- **THE PROBLEM**: Go through the entries below and work out how many lines include "filtration"; give only that number.

[[ AVAILABLE DATA, beginning ]]

import Summits.Langlands.Langlands.Theses.TriangulineChamber
import Summits.Langlands.Langlands.Theorems.TriangulineChamberLiftB2CrysSplitPPeriods

/-!
# Birth skeleton (BC3) for piece `CyclotomicPinLocal` of the decomposition of `LiftB2CrysRamifiedP`
(stmt-Langlands-8574, crux-strategist).  The piece is restated verbatim as a local `def` (it is not
yet a route declaration); `stub_*` are the registered stubs (sorried); `CyclotomicPinLocal_of` is proved.
-/

set_option linter.dupNamespace false

namespace Summit.Langlands.Langlands.Cruxes.LiftB2CrysRamifiedP.BirthCyclotomicPinLocal

open Summit.Langlands Summit.Langlands.Langlands.Theses.TriangulineChamber
open scoped Matrix Classical
open Filter Set Function

/-- piece CyclotomicPinLocal (verbatim; child of LiftB2CrysRamifiedP in the strategist split). -/
def CyclotomicPinLocal : Prop :=
  ∀ (F : Type) [Field F] [NumberField F] (p : ℕ) [Fact p.Prime] (v : IsDedekindDomain.HeightOneSpectrum (NumberField.RingOfIntegers F)) (hv : ((p : ℕ) : NumberField.RingOfIntegers F) ∈ v.asIdeal) (m : ℤ) (χv : Literature.NumberTheory.GaloisRepresentations.FramedGaloisRep (v.adicCompletion F) (PadicAlgCl p) 1), (∀ σ, (χv σ).val 0 0 = algebraMap ℚ_[p] (PadicAlgCl p) ((((Literature.NumberTheory.GaloisRepresentations.GaloisRep.cyclotomicCharacter (v.adicCompletion F) p σ : ℤ_[p]ˣ) : ℤ_[p]) : ℚ_[p]) ^ m)) → let D := Literature.NumberTheory.PAdicHodge.fontainePstAdicCompletion v p hv; letI := D.algebra; ∀ τ : v.adicCompletion F →ₐ[ℚ_[p]] PadicAlgCl p, D.𝔅.labelledHodgeTateWeights χv.toGaloisRep τ.toRingHom = {-m}

/-- **The period of the cyclotomic character in THE datum** (stub): for the pinned datum
`D = fontainePstAdicCompletion v p hv` (whose period ring IS the constructed `B_dR(F_v)`,
`fontainePst_𝔅_eq_bdRPeriodRingData`) there is a unit `u` of the period ring (namely `t⁻¹`) with
`u ∈ Fil⁻¹`, `u⁻¹ ∈ Fil¹`, and `σ(u^m) = ε(σ)^{-m} u^m` for all integers `m` (tree:
`BdRCyclotomic.smul_tFrac`, `tFrac_inv_mem_fil_iff`, to be transported along the equation of data).
Fontaine 1994, Exp. II §1.5. -/
theorem stub_cyclotomicPeriod :
    ∀ (F : Type) [Field F] [NumberField F] (p : ℕ) [Fact p.Prime] (v :
      IsDedekindDomain.HeightOneSpectrum (NumberField.RingOfIntegers F)) (hv : ((p : ℕ) :
      NumberField.RingOfIntegers F) ∈ v.asIdeal),
      let D := Literature.NumberTheory.PAdicHodge.fontainePstAdicCompletion v p hv;
      letI := D.algebra; ∃ u : (D.𝔅.B)ˣ, (u : D.𝔅.B) ∈ D.𝔅.fil (-1) ∧ ((u⁻¹ : (D.𝔅.B)ˣ) : D.𝔅.B)
      ∈ D.𝔅.fil 1 ∧ ∀ (m : ℤ) (σ : Field.absoluteGaloisGroup (v.adicCompletion F)), σ • ((u ^ m
      : (D.𝔅.B)ˣ) : D.𝔅.B) = algebraMap (v.adicCompletion F) D.𝔅.B (algebraMap ℚ_[p]
      (v.adicCompletion F)
      (((((Literature.NumberTheory.GaloisRepresentations.GaloisRep.cyclotomicCharacter
      (v.adicCompletion F) p σ : ℤ_[p]ˣ) : ℤ_[p]) : ℚ_[p]) ^ m)⁻¹)) * ((u ^ m : (D.𝔅.B)ˣ) :
      D.𝔅.B) := by
  sorry

/-- **Rank-one dictionary "labelled weights = filtration degree of the period"** (stub): if a
rank-one `χ_v : Γ_{F_v} → GL₁(ℚ̄_p)` has entries `c(σ) ∈ ℚ_p` and `w` is a unit period with
`σ w = c(σ)⁻¹ w` and `w ∈ Fil^i ↔ i ≤ d`, then `x = 1 ⊗ w` spans `D(χ_v) = (ℚ̄_p ⊗ B)^Γ` over
`F_v ⊗ ℚ̄_p`, every `τ`-component `D_τ` is the `ℚ̄_p`-line through `e_τ x`, and its filtration jumps
exactly at `d`: `HT_τ(χ_v) = {d}` for every `ℚ_p`-embedding `τ`.  Patrikis 2019 §2.3.1;
Fontaine 1994 Exp. III §1.5 (admissibility of rank-one objects). -/
theorem stub_rankOne_dictionary :
    ∀ (F : Type) [Field F] [NumberField F] (p : ℕ) [Fact p.Prime] (v :
      IsDedekindDomain.HeightOneSpectrum (NumberField.RingOfIntegers F)) (hv : ((p : ℕ) :
      NumberField.RingOfIntegers F) ∈ v.asIdeal) (c : Field.absoluteGaloisGroup
      (v.adicCompletion F) → ℚ_[p]) (d : ℤ) (χv :
      Literature.NumberTheory.GaloisRepresentations.FramedGaloisRep (v.adicCompletion F)
      (PadicAlgCl p) 1), (∀ σ, (χv σ).val 0 0 = algebraMap ℚ_[p] (PadicAlgCl p) (c σ)) →
      let D := Literature.NumberTheory.PAdicHodge.fontainePstAdicCompletion v p hv;
      letI := D.algebra; ∀ w : (D.𝔅.B)ˣ, (∀ σ : Field.absoluteGaloisGroup (v.adicCompletion F),
      σ • (w : D.𝔅.B) = algebraMap (v.adicCompletion F) D.𝔅.B (algebraMap ℚ_[p]
      (v.adicCompletion F) (c σ)⁻¹) * (w : D.𝔅.B)) → (∀ i : ℤ, (w : D.𝔅.B) ∈ D.𝔅.fil i ↔ i ≤ d)
      → ∀ τ : v.adicCompletion F →ₐ[ℚ_[p]] PadicAlgCl p, D.𝔅.labelledHodgeTateWeights
      χv.toGaloisRep τ.toRingHom = {d} := by
  sorry

/-- The piece from the two stubs: the period of `ε^m` is `u^m` (`u = t⁻¹`), of exact filtration
degree `-m` (`periodRing_zpow_mem_fil_iff` of the Periods helper file, from `u ∈ Fil⁻¹`,
`u⁻¹ ∈ Fil¹`), with `σ(u^m) = ε(σ)^{-m} u^m`; the dictionary stub with `c = ε^m`, `d = -m`. -/
theorem CyclotomicPinLocal_of
    (h1 : ∀ (F : Type) [Field F] [NumberField F] (p : ℕ) [Fact p.Prime] (v :
      IsDedekindDomain.HeightOneSpectrum (NumberField.RingOfIntegers F)) (hv : ((p : ℕ) :
      NumberField.RingOfIntegers F) ∈ v.asIdeal),
      let D := Literature.NumberTheory.PAdicHodge.fontainePstAdicCompletion v p hv;
      letI := D.algebra; ∃ u : (D.𝔅.B)ˣ, (u : D.𝔅.B) ∈ D.𝔅.fil (-1) ∧ ((u⁻¹ : (D.𝔅.B)ˣ) : D.𝔅.B)
      ∈ D.𝔅.fil 1 ∧ ∀ (m : ℤ) (σ : Field.absoluteGaloisGroup (v.adicCompletion F)), σ • ((u ^ m
      : (D.𝔅.B)ˣ) : D.𝔅.B) = algebraMap (v.adicCompletion F) D.𝔅.B (algebraMap ℚ_[p]
      (v.adicCompletion F)
      (((((Literature.NumberTheory.GaloisRepresentations.GaloisRep.cyclotomicCharacter
      (v.adicCompletion F) p σ : ℤ_[p]ˣ) : ℤ_[p]) : ℚ_[p]) ^ m)⁻¹)) * ((u ^ m : (D.𝔅.B)ˣ) :
      D.𝔅.B))
    (h2 : ∀ (F : Type) [Field F] [NumberField F] (p : ℕ) [Fact p.Prime] (v :
      IsDedekindDomain.HeightOneSpectrum (NumberField.RingOfIntegers F)) (hv : ((p : ℕ) :
      NumberField.RingOfIntegers F) ∈ v.asIdeal) (c : Field.absoluteGaloisGroup
      (v.adicCompletion F) → ℚ_[p]) (d : ℤ) (χv :
      Literature.NumberTheory.GaloisRepresentations.FramedGaloisRep (v.adicCompletion F)
      (PadicAlgCl p) 1), (∀ σ, (χv σ).val 0 0 = algebraMap ℚ_[p] (PadicAlgCl p) (c σ)) →
      let D := Literature.NumberTheory.PAdicHodge.fontainePstAdicCompletion v p hv;
      letI := D.algebra; ∀ w : (D.𝔅.B)ˣ, (∀ σ : Field.absoluteGaloisGroup (v.adicCompletion F),
      σ • (w : D.𝔅.B) = algebraMap (v.adicCompletion F) D.𝔅.B (algebraMap ℚ_[p]
      (v.adicCompletion F) (c σ)⁻¹) * (w : D.𝔅.B)) → (∀ i : ℤ, (w : D.𝔅.B) ∈ D.𝔅.fil i ↔ i ≤ d)
      → ∀ τ : v.adicCompletion F →ₐ[ℚ_[p]] PadicAlgCl p, D.𝔅.labelledHodgeTateWeights
      χv.toGaloisRep τ.toRingHom = {d}) :
    CyclotomicPinLocal := by
  intro F _ _ p _ v hv m χv hχ
  letI := (Literature.NumberTheory.PAdicHodge.fontainePstAdicCompletion v p hv).algebra
  obtain ⟨u, hu, hu', hgal⟩ := h1 F p v hv
  have key := h2 F p v hv (fun σ => (((Literature.NumberTheory.GaloisRepresentations.GaloisRep.cyclotomicCharacter (v.adicCompletion F) p σ : ℤ_[p]ˣ) : ℤ_[p]) : ℚ_[p]) ^ m) (-m) χv hχ
  exact key (u ^ m) (hgal m) (fun i =>
    Summit.Langlands.Langlands.Theorems.LiftB2CrysSplitP.periodRing_zpow_mem_fil_iff _ u hu hu' m i)

end Summit.Langlands.Langlands.Cruxes.LiftB2CrysRamifiedP.BirthCyclotomicPinLocal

[[ AVAILABLE DATA, end ]]

- **SOLUTION FOR THIS EXERCISE**: 3